| Exercise aim |
Report every line of the records beneath this task that holds the string "covering".

Start of Block

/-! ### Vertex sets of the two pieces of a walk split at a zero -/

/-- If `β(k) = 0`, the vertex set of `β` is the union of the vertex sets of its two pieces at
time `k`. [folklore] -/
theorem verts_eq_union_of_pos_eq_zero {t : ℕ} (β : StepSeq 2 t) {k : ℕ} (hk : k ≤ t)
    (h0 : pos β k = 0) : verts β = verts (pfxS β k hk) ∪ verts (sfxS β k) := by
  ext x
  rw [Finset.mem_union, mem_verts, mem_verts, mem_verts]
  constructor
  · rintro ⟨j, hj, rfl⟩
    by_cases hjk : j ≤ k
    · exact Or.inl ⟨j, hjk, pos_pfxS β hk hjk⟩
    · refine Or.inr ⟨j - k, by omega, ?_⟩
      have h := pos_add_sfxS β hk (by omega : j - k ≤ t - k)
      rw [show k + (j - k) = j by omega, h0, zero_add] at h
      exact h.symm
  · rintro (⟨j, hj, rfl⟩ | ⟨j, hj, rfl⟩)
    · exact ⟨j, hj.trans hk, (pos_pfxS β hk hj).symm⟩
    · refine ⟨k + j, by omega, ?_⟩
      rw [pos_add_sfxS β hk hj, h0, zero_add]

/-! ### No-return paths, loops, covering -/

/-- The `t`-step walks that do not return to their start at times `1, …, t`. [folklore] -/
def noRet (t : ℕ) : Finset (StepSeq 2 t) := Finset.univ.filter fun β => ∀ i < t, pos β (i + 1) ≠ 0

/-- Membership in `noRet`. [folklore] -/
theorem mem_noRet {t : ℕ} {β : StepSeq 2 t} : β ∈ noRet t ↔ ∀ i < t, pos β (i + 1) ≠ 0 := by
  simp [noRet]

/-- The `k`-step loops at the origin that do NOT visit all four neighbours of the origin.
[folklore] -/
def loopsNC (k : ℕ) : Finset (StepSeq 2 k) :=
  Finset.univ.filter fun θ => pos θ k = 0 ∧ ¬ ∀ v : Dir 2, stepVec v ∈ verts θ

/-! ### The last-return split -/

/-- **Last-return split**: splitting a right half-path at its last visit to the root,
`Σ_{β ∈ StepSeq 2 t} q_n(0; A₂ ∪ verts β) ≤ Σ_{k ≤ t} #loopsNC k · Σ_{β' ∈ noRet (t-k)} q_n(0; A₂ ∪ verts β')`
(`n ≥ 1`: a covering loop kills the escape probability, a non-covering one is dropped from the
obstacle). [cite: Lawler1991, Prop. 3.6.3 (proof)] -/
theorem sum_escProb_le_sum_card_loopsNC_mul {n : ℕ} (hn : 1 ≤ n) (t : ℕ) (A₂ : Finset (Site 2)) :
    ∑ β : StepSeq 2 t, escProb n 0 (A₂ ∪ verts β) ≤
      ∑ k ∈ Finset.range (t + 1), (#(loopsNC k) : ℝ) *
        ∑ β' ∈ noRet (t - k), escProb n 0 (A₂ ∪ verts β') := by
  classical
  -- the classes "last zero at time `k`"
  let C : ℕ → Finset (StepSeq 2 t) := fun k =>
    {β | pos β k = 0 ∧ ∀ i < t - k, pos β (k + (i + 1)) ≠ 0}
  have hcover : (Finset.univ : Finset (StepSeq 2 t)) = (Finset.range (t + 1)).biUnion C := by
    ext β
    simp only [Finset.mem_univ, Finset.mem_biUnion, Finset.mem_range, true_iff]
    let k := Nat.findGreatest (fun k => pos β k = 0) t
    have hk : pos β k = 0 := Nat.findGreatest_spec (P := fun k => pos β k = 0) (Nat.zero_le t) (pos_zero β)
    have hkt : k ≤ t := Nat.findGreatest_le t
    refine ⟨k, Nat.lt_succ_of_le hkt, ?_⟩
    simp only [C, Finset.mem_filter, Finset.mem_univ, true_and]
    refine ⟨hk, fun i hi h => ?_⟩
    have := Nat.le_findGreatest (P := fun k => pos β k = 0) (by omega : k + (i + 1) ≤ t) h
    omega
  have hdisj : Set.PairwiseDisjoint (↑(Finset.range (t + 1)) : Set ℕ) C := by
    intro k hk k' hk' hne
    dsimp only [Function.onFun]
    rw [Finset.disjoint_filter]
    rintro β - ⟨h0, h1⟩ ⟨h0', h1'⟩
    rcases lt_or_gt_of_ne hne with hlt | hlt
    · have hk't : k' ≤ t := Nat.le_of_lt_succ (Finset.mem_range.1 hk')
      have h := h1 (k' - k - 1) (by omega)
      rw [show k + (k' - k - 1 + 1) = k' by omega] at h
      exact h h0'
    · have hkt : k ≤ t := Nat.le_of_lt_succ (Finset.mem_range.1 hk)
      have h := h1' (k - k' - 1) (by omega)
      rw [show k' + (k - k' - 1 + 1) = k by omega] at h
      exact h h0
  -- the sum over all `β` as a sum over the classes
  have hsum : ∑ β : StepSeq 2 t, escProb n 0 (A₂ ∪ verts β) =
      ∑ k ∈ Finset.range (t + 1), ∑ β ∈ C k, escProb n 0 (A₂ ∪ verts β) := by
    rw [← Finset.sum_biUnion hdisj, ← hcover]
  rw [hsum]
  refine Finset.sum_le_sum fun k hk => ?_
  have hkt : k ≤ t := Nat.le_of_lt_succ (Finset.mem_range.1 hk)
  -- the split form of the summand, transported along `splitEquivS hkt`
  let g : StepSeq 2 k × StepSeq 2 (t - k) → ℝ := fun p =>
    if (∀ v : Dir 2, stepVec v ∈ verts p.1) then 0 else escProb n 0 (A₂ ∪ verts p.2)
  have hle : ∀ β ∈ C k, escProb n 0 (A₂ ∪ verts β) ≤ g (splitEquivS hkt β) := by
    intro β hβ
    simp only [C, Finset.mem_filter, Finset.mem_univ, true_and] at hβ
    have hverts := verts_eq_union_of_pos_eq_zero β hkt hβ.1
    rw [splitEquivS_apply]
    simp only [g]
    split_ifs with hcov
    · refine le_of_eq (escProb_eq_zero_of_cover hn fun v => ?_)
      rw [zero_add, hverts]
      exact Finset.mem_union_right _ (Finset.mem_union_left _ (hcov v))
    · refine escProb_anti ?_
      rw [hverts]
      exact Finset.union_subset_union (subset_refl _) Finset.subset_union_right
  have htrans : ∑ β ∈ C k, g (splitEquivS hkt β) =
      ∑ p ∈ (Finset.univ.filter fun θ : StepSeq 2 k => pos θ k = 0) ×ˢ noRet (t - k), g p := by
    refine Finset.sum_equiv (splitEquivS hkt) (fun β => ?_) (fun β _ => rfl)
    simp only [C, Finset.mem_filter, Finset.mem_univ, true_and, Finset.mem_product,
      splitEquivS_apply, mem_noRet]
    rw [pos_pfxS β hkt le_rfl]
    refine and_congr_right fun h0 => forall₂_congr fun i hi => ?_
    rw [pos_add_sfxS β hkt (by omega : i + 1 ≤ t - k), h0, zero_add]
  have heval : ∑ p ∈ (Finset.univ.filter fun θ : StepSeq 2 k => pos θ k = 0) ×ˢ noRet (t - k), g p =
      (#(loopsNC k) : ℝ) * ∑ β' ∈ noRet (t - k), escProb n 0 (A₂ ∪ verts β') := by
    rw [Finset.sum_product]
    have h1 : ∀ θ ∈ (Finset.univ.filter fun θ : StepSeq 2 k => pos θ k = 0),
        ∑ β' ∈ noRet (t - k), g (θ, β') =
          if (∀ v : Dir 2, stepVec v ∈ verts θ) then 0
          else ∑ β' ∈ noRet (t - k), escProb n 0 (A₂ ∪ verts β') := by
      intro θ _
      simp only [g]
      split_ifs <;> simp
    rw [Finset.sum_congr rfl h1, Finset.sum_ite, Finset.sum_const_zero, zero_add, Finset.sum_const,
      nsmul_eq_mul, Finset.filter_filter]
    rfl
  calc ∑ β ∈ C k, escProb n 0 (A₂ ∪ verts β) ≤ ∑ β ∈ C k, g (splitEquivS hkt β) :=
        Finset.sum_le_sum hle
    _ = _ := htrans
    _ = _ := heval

End of Block

| Result below |
/-! ### No-return paths, loops, covering -/
(`n ≥ 1`: a covering loop kills the escape probability, a non-covering one is dropped from the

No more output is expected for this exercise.